I've never commented on film before myself, except for this one,
because sadly, the reviewer at NBC summed it up best "Indy lost its
joy". And I'm still in stupefied disbelief, because it's INDY, yah
know? Something you could count on for a good time. I NEVER thought I'd
be telling people well, you might want to go to the cheap matinée. And
I can only nod in grim agreement at the multiple, and often
hysterically funny, documentation of the ill-done and overused CGI by
Are negatives nit-picking this film to death, as a friend accused me of doing? No, they are not, I argue. Because when I go to the movies (as a huge adventure/fantasy fan) I want to lose myself. Indy, Star Wars, POTC, Transformers, the Mummy films, Jurassic Park, LOTR, Batman, Iron Man....I want to sit in a theater with my jaw dropping like I did at the first sight of a dinosaur, or be cheering Indy on. I'm not fussy - people pan all these films, but I had a wonderful time with most of them, and can easily blow off bad spots in a film, here and there. I'm looking forward to the Mummy 3 right now. And the Dark Knight. And Harry Potter.
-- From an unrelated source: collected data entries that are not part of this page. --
import Summits.QuantumFields.YangMills.Theorems.FluctuationComparisonRegPrIntLS2BetaChartReadDescentDerivKStepSupT3
import Summits.QuantumFields.YangMills.Theorems.FluctuationComparisonRegPrIntLS2BetaChartReadGaugeAndLocality
import HarnessLib

/-!
# S2β · (D2-loc) THE k-STEP SUP BOUND IS LOCAL: `‖↑((DΨ_k(0) X) B)‖ ≤ (1 + 4(d+2))·e^{c₃Σα}·L^k·‖X^{(B,k)}‖_∞` — (D2) ✓p825421 AT THE TRUNCATION OF `X` TO THE BONDS `B` READS THROUGH
# `k` STEPS ((B1) ✓p825137 sharp locality), generic AND at the T³ organ (`DM_{J←K}(U₀) ζ B`, (G) ✓p825913 ∕ (E) ✓p824808 currency) — the propagation letter of the SUP chain for `hLoc`

Cell `ym3-torus` (YM ladder rung R3 = continuum `SU(2)` Yang–Mills on the three-torus at fixed lattice data — a RUNG: NOT d = 4, NOT infinite volume, NOT a mass gap,
NOT Clay).  Width seat `ym3-torus-px13` (gen 26); crux `stmt-QuantumFields-20520`, LINE g18-1 S2β, pairing lane; `hLoc` (px16 g22 ✓p828403's local text of record) assembly.
px17 g22's ASSEMBLY CHECK (16:34:36Z): the `ℓ¹` chain cannot close `hLoc` K-uniformly (the one-step brick is blind to the (G-smooth) commutator, so at the finest level
`Σ_c C·sup² ≍ C·d²` with no `N⁻¹`); the SUP chain (Q7 ✓p827759 + (β-3) ✓p828183 sup-local brick + (D2) k-uniform `A·e^{c₃Σα}·L^k` + ITS LOCAL EDITION + a sup tower budget (ST))
passes the three test families.  THIS FILE is that local edition — `--kind proof --supports stmt-QuantumFields-20520 --as helper`, count-neutral, DEFINITION-FREE.

OBJECTS (written out).  Generic `P : Params`, `SU(N)`: `Ψ_k(A)(c) = Λ(Ū^k(Θ^B(A)·U₀)(c)·Ū^k(U₀)(c)⁻¹)` (✓p823800); the READ SET of a level-`k` bond `B` through `k` steps = the level-`0` bonds `b`
with `blockIter k b.src ∈ {B.src, B.tgt}` AND `blockIter k b.tgt ∈ {B.src, B.tgt}` ((B1)'s sharp reading, lit `B14.Eq22Determines.blockIter`); the TRUNCATION `X^{(B,k)} b := if (read) then X b
else 0`.  T³ organ (`F : T3Family`, `SU(2)`): `DM_{J←K}(U₀) = fderiv ℝ (ζ ↦ (B ↦ Λ(D_{J,K}(expPoint ζ•U₀) B·D_{J,K}U₀ B⁻¹))) 0` with `D_{J,K} = descendTo F ℰp J K` (= `fieldShift ∘ Ū^{K−J}`, (E)),
read set of `B : PBond (F.P J) 0` = the one of `bondShift … B : PBond (F.P K) (K − J)` at depth `K − J`.

WHAT IS PROVED (sorry-free).
* §1 `fderiv_chartRead_iter_apply_eq_truncate` — `(DΨ_k(0) X) B = (DΨ_k(0) X^{(B,k)}) B` (`k ≤ m + K`; linearity of `fderiv` + (B1) ✓`fderiv_chartRead_iter_apply_eq_zero_of_forall` on `X − X^{(B,k)}`);
  `norm_truncate_le` (`‖X^{(B,k)}‖ ≤ m` whenever `‖X b‖ ≤ m` on the read set, `0 ≤ m`).
* §2 ★★★`norm_fderiv_chartRead_iter_apply_le_local` — (D2) at the truncation: **`‖↑((DΨ_k(0) X) B)‖ ≤ (1 + 4(d+2))·Π_{i<k}(1 + c₃α_i)·L^k·‖X^{(B,k)}‖`**; ★★★`…_le_local_exp` (the `exp(c₃Σα)` form);
  ★★★`…_le_of_forall_read` — **`(∀ b ∈ read(B,k), ‖X b‖ ≤ m) → ‖↑((DΨ_k(0) X) B)‖ ≤ (1 + 4(d+2))·e^{c₃Σ_{i<k}α_i}·L^k·m`** (`max_{read}` currency).
* §3 ★★★`norm_fderiv_chartRead_descendTo_expPoint_apply_le_of_forall_read` — THE T³ ORGAN EDITION: for `U₀ ∈ histGood F ℰp θ K J` with the dictionary guard (`θ ≥ 0`,
  `(5L)²∕4·θ_h ≤ 1∕24`, `< δ_{SU(2)}` on `J < h ≤ K`) and EVERY `ζ` with `‖ζ ℓ‖ ≤ m` on the read set of `B`: **`‖↑((DM_{J←K}(U₀) ζ) B)‖ ≤ (1 + 4(d+2))·e^{c₃Σ_{i<K−J}(5L)²∕4·θ(K−i)}·L^{K−J}·m`**
  ((E) ✓`fderiv_chartRead_descendTo_expPoint_apply` + §2 at `bondShift B` + the Pauli isometry ✓`norm_coord_eq`).
  The `DMq` (quaternion-read) edition of the organ form is px5 g23's ✓p828851 `…QuaternionReadDerivLocalSup.norm_qfderiv_apply_le_local` (Q10) — NOT restated here.

HONEST.  Linearity + locality bookkeeping over (D2), (B1), (E), (G); nothing of Bałaban's beyond what those carry ((139)–(147) is (D2)); (ST)∕(SCT) (px17 g22's hypothesis texts), `hLoc`,
AVG₂♭-ax_q, «MULT♭-ax»∕«CRIT-ax», (D-ax), GAP♯∘ (registry UNTOUCHED), the five REGISTERED stubs, S2β, crux 20520, 19936, 19200, `YM3TorusSU2` — NOT proved; rung R3 = SU(2) YM₃ on T³ at
fixed lattice data — NOT d = 4, NOT infinite volume, NOT a mass gap, NOT Clay; the Yang–Mills mass gap is NOT proved.  Axioms standard.

References: [Balaban1985Averaging] CMP **98** (1985) Prop. 4 (127)–(135) pp.37–38, (139)–(147) pp.39–40, p.19 (locality); [Balaban1987RG1] CMP **109** (1987) (0.11) p.253.
-/

set_option autoImplicit false

noncomputable section

open scoped BigOperators Matrix.Norms.L2Operator Topology
open Filter Set Function

namespace Summit.QuantumFields.YangMills.Theorems.FluctuationComparisonRegPrIntLS2BetaChartReadDerivKStepSupLocal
But I couldn't lose myself with this Indy - CGI prairie dogs? Why? All I could think of was the dancing gopher in "Caddyshack". Why is a mineral/crystal skull being handled as lightly as a paper cup? Why are so many of these scenes seemingly rip-offs of the Mummy 1 and 2? The horrible rubber snake - what happened to the lovely pit of snakes in Indy 1? I thought Shia did as well as he could - but as a tough guy - not credible, he looks like a metrosexual. Why is Marion acting like a scatterbrained over-medicated housewife, and why wasn't there more beef, or something, behind the pivotal Indy/Marion reunion? Why wasn't Indy's face pulverized by flying sand in one scene, and why doesn't he (at least) have radiation poisoning? Not a good sign when your brain is ticking off one inanity after another, or you're thinking you should have gone to see Narnia instead.
I'd like to be kind, and think Lucas and Spielberg thought the audiences would really enjoy all the back-references to the first three, the heavy nods to the 1950s, the alien references. Maybe it was just a misfire. Or maybe, annoyingly, just because they love the 50s and aliens and special effects, as many have pointed out, they forgot the heart of Indiana Jones. Because even 20 years later I would never have pictured Indiana as faintly bitter and weary (the first 10 minutes it sounded as if he was reading a packing list), and have the "aging, cunning, adventurer teaching the young arrogant kid" scenario being pounded into my head with a crowbar. It's not his age - it was the flatness. All that was needed was for him to be Indy - we GET IT already that it's 20 years later.
Like many, I could write volumes on what I found mortifying about this film. Not everyone in my audience felt the same, there was some laughter and applause at the end. There were some positives for me - the attention to detail re the 50s scenes, I thought the cycle chase was fun, the cave where the skull was found pure Indy, the initial escape from the Russians. I kept thinking the film would find its way, but 2/3 through it sank and never surfaced. I'm giving it a 5 because I think I see what Lucas/Spielberg were trying to do - but the best I can say is that it was OK. Sort of. In places. My father liked it. But still, you might want to wait for a cheap matinée or the dollar theaters for this one.